Gerek e-postama gelen sorulardan gerekse telefonuma ulaşanlardan, çalışan işçilerin ücretli mazeret izinleri konusunda bilgi eksikliklerinin olduğu anlaşılıyor.
Daha önceki yazılarımızda da belirttiğimiz gibi kanun hükmünde kararname ile yapılan değişiklikte 4857 sayılı İş Kanunu’nun Ek Madde 2 nci maddesinde “İşçiye; evlenmesi veya evlat edinmesi ya da ana veya babasının, eşinin, kardeşinin, çocuğunun ölümü hâlinde üç gün, eşinin doğum yapması hâlinde ise beş gün ücretli izin verilir. İşçilerin en az yüzde yetmiş oranında engelli veya süreğen hastalığı olan çocuğunun tedavisinde, hastalık raporuna dayalı olarak ve çalışan ebeveynden sadece biri tarafından kullanılması kaydıyla, bir yıl içinde toptan veya bölümler hâlinde on güne kadar ücretli izin verilir.” hükmüne yer verilmiştir.
Yapılan bu değişikliği anlaşılır şekilde özetlemek gerekirse işçiye; 1- evlenmesi, evlat edinmesi, ana veya babasının, eşinin, kardeşinin, çocuğunun ölümü halinde 3 gün, 2- eşinin doğum yapması halinde 5 gün ücretli izin verilir.
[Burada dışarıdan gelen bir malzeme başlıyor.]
import Summits.Ventures.PercRepro0.Continuity

/-!
# Block L glue, kernel-checked: the uniform coupling (L1) and right-continuity of `θ` (L2/G4)

Cell pub-perc-repro0, seat p2.

* `map_threshold`    : thresholding i.i.d. uniforms at level `p` has law `P_p` (the standard coupling);
* `percMeasure_mono_of_increasing`, `θ_mono` : L1, `P_p(A) ≤ P_q(A)` for increasing `A`, `θ_d` nondecreasing;
* `θ_rightContinuous` : G4, `θ_d(q) → θ_d(p)` as `q ↓ p`.
-/

open MeasureTheory ProbabilityTheory

namespace Summit.Ventures.PercRepro0

variable {d : ℕ}

-- BEGIN BODY

/-! ### The uniform coupling -/

/-- The product of uniform laws on `[0,1]`, one per bond. -/
noncomputable def uniformProd (d : ℕ) : Measure (Bond d → unitInterval) :=
  Measure.infinitePi fun _ : Bond d => (volume : Measure unitInterval)

/-- `uniformProd d` is a probability measure. -/
instance : IsProbabilityMeasure (uniformProd d) := by
  unfold uniformProd; infer_instance

/-- Thresholding one uniform variable at level `p`. -/
noncomputable def thresholdCoord (p : unitInterval) (u : unitInterval) : Bool := decide (u ≤ p)

/-- Thresholding all the uniforms at level `p`: the bond `b` is open iff `u b ≤ p`. -/
noncomputable def threshold (p : unitInterval) (u : Bond d → unitInterval) : Config d :=
  fun b => thresholdCoord p (u b)

/-- The preimage of `{true}` under thresholding is `[0,p]`. -/
lemma thresholdCoord_preimage_true (p : unitInterval) :
    thresholdCoord p ⁻¹' {true} = Set.Iic p := by
  ext u; simp [thresholdCoord]

/-- The preimage of `{false}` under thresholding is `(p,1]`. -/
lemma thresholdCoord_preimage_false (p : unitInterval) :
    thresholdCoord p ⁻¹' {false} = Set.Ioi p := by
  ext u; simp [thresholdCoord]

/-- Thresholding one coordinate is measurable. -/
lemma measurable_thresholdCoord (p : unitInterval) : Measurable (thresholdCoord p) := by
  refine measurable_to_countable' fun c => ?_
  cases c
  · rw [thresholdCoord_preimage_false]; exact measurableSet_Ioi
  · rw [thresholdCoord_preimage_true]; exact measurableSet_Iic

/-- The coupling map is measurable. -/
lemma measurable_threshold (p : unitInterval) : Measurable (threshold (d := d) p) :=
  measurable_pi_iff.2 fun b => (measurable_thresholdCoord p).comp (measurable_pi_apply b)

/-- `ENNReal.ofReal p = ↑(toNNReal p)` for `p ∈ [0,1]`. -/
lemma ofReal_eq_toNNReal (p : unitInterval) :
    ENNReal.ofReal (p : ℝ) = ((unitInterval.toNNReal p : NNReal) : ENNReal) := by
  rw [ENNReal.ofReal]
  congr 1
  ext
  simp [Real.toNNReal_of_nonneg p.2.1]

/-- A thresholded uniform variable is Bernoulli(`p`). -/
lemma map_thresholdCoord (p : unitInterval) :
    (volume : Measure unitInterval).map (thresholdCoord p) = bernoulliMeasure true false p := by
  refine Measure.ext_of_singleton fun c => ?_
  rw [Measure.map_apply (measurable_thresholdCoord p) (measurableSet_singleton c)]
  cases c
  · rw [thresholdCoord_preimage_false, unitInterval.volume_Ioi,
      bernoulliMeasure_apply_of_notMem_of_mem _ (measurableSet_singleton _) (by simp) (by simp),
      ← unitInterval.coe_symm_eq, ofReal_eq_toNNReal]
  · rw [thresholdCoord_preimage_true, unitInterval.volume_Iic,
      bernoulliMeasure_apply_of_mem_of_notMem _ (measurableSet_singleton _) (by simp) (by simp),
      ofReal_eq_toNNReal]

/-- The standard coupling: thresholding i.i.d. uniforms at level `p` has law `P_p`. -/
lemma map_threshold (p : unitInterval) : (uniformProd d).map (threshold p) = percMeasure d p := by
  unfold uniformProd percMeasure
  have h := Measure.infinitePi_map_pi (μ := fun _ : Bond d => (volume : Measure unitInterval))
    (f := fun _ => thresholdCoord p) fun _ => measurable_thresholdCoord p
  simp only [map_thresholdCoord] at h
  exact h

/-- Thresholds are monotone in the level. -/
lemma threshold_mono {p q : unitInterval} (hpq : p ≤ q) (u : Bond d → unitInterval) (b : Bond d)
    (h : threshold p u b = true) : threshold q u b = true := by
  simp only [threshold, thresholdCoord, decide_eq_true_eq] at h ⊢
  exact h.trans hpq

/-! ### Monotonicity (L1) -/

/-- An event is increasing if it is preserved by opening more bonds. -/
def Increasing (A : Set (Config d)) : Prop :=
  ∀ ω ω' : Config d, (∀ b, ω b = true → ω' b = true) → ω ∈ A → ω' ∈ A

/-- Opening more bonds only creates connections. -/
lemma conn_mono {ω ω' : Config d} (h : ∀ b, ω b = true → ω' b = true) {x y : Vertex d}
    (hc : Conn ω x y) : Conn ω' x y := by
  induction hc with
  | refl => exact Relation.ReflTransGen.refl
  | tail _ hadj ih =>
    obtain ⟨b, hb, hxy⟩ := hadj
    exact ih.tail ⟨b, h b hb, hxy⟩

/-- `{|C(0)| = ∞}` is an increasing event. -/
lemma increasing_infCluster : Increasing (InfCluster d) :=
  fun _ _ h hinf => hinf.mono fun _ hx => conn_mono h hx

/-- L1 (general form): `P_p(A) ≤ P_q(A)` for `p ≤ q` and increasing measurable `A`. -/
lemma percMeasure_mono_of_increasing {A : Set (Config d)} (hA : Increasing A) (hm : MeasurableSet A)
    {p q : unitInterval} (hpq : p ≤ q) : percMeasure d p A ≤ percMeasure d q A := by
  rw [← map_threshold p, ← map_threshold q, Measure.map_apply (measurable_threshold p) hm,
    Measure.map_apply (measurable_threshold q) hm]
  refine measure_mono fun u hu => ?_
  exact hA _ _ (threshold_mono hpq u) hu

/-- L1: `θ_d` is nondecreasing on `[0,1]`. -/
lemma θ_mono (d : ℕ) : Monotone (θ d) := by
  intro p q hpq
  unfold θ
  rw [measureReal_def, measureReal_def]
  exact ENNReal.toReal_mono (measure_ne_top _ _)
    (percMeasure_mono_of_increasing increasing_infCluster measurableSet_infCluster hpq)

/-! ### Right-continuity (G4) -/

/-- G4: `θ_d` is right-continuous at every `p ∈ [0,1]`: `θ_d(q) → θ_d(p)` as `q ↓ p`. -/
theorem θ_rightContinuous (d : ℕ) (p : unitInterval) :
    Filter.Tendsto (θ d) (nhdsWithin p (Set.Ioi p)) (nhds (θ d p)) := by
  rw [tendsto_order]
  constructor
  · intro a ha
    exact eventually_nhdsWithin_of_forall fun q hq => lt_of_lt_of_le ha (θ_mono d (le_of_lt hq))
  · intro b hb
    obtain ⟨n, hn⟩ : ∃ n, (percMeasure d p).real (Reach d n) < b :=
      ((tendsto_order.1 (tendsto_reach (d := d) p)).2 b hb).exists
    have hcont : Filter.Tendsto (fun q => (percMeasure d q).real (Reach d n))
        (nhdsWithin p (Set.Ioi p)) (nhds ((percMeasure d p).real (Reach d n))) :=
      ((continuous_reach (d := d) n).tendsto p).mono_left nhdsWithin_le_nhds
    exact ((tendsto_order.1 hcont).2 b hn).mono fun q hq => lt_of_le_of_lt (θ_le_reach q n) hq

/-- G4 (upper semicontinuity form): `θ_d` is upper semicontinuous on `[0,1]`. -/
theorem θ_upperSemicontinuous (d : ℕ) : UpperSemicontinuous (θ d) := by
  intro p b hb
  obtain ⟨n, hn⟩ : ∃ n, (percMeasure d p).real (Reach d n) < b :=
    ((tendsto_order.1 (tendsto_reach (d := d) p)).2 b hb).exists
  have hcont := (continuous_reach (d := d) n).continuousAt (x := p)
  exact ((tendsto_order.1 hcont).2 b hn).mono fun q hq => lt_of_le_of_lt (θ_le_reach q n) hq

-- END BODY

end Summit.Ventures.PercRepro0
Yine işçinin en az % 70 oranında engelli ya da süreğen bir hastalığı olan çocuğunun tedavisinde hekim tarafından verilmiş hastalık raporuna dayalı olarak ve çalışan anne veya babasından sadece biri tarafından kullanılması koşuluyla bir yıl içinde toptan ya da parçalı şekilde 10 güne kadar ücretli izin verilir.
Bu izinler, yıllık ücretli izinde olduğu gibi iş günü olarak değil, çalışılmayan hafta ve genel tatil günleri de dâhil takvim günü olarak kullanılır.
Dikkat edilirse yapılan yasal düzenlemede işçiye kendi ana ya da babasının, eşinin, kardeşinin, çocuğunun ölümü halinde ücretli mazeret izni verilirken, eşinin ana ya da babasının ölümü halinde de ücretli mazeret izni verilmesi hususuna yer verilmemiştir. Bu nedenledir ki uygulamada çalışan işçinin eşinin anası ya da babasının ölümü halinde ücretli mazeret izni verilmemektedir.
Oysa Türk Medeni Kanunu’nun 18 nci maddesinde “Eşlerden biri ile diğer eşin kan hısımları, aynı tür ve dereceden kayın hısımları olur.” düzenlemesine yer verilmiş, hatta maddenin 2 nci fıkrasında “Kayın hısımlığı, kendisini meydana getiren evliliğin sona ermesiyle ortadan kalkmaz.” denilmiştir.
Medeni Kanunun bu hükümleri dikkate alındığında işçinin kaynanası ya da kayınbabası, kendi öz anne ya da babası ile aynı derecede hısım oldukları görülmektedir.
Bu konuda Çalışma ve Sosyal Güvenlik Bakanlığı yayınladığı görüşünde 4857 sayılı İş Yasası’nda işçinin birinci derecede yakını olan kayınpederinin ölümünde izin verileceğine ilişkin herhangi bir hüküm bulunmadığı gerekçesiyle, eğer iş ya da toplu iş sözleşmesinde de hüküm yoksa ücretli mazeret izni verilip verilmeyeceğinin takdirinin işverende olduğunu belirtmiştir.
Evlilik birliği içinde eşlerden birinin anne ya da basasının ölümünün acısını ve bunun getirdiği yükümlülüklerin sıkıntısı birlikte çekilmektedir. Bu nedenle gerekli yasal düzenlemelerin bir an önce yapılması gerekmektedir.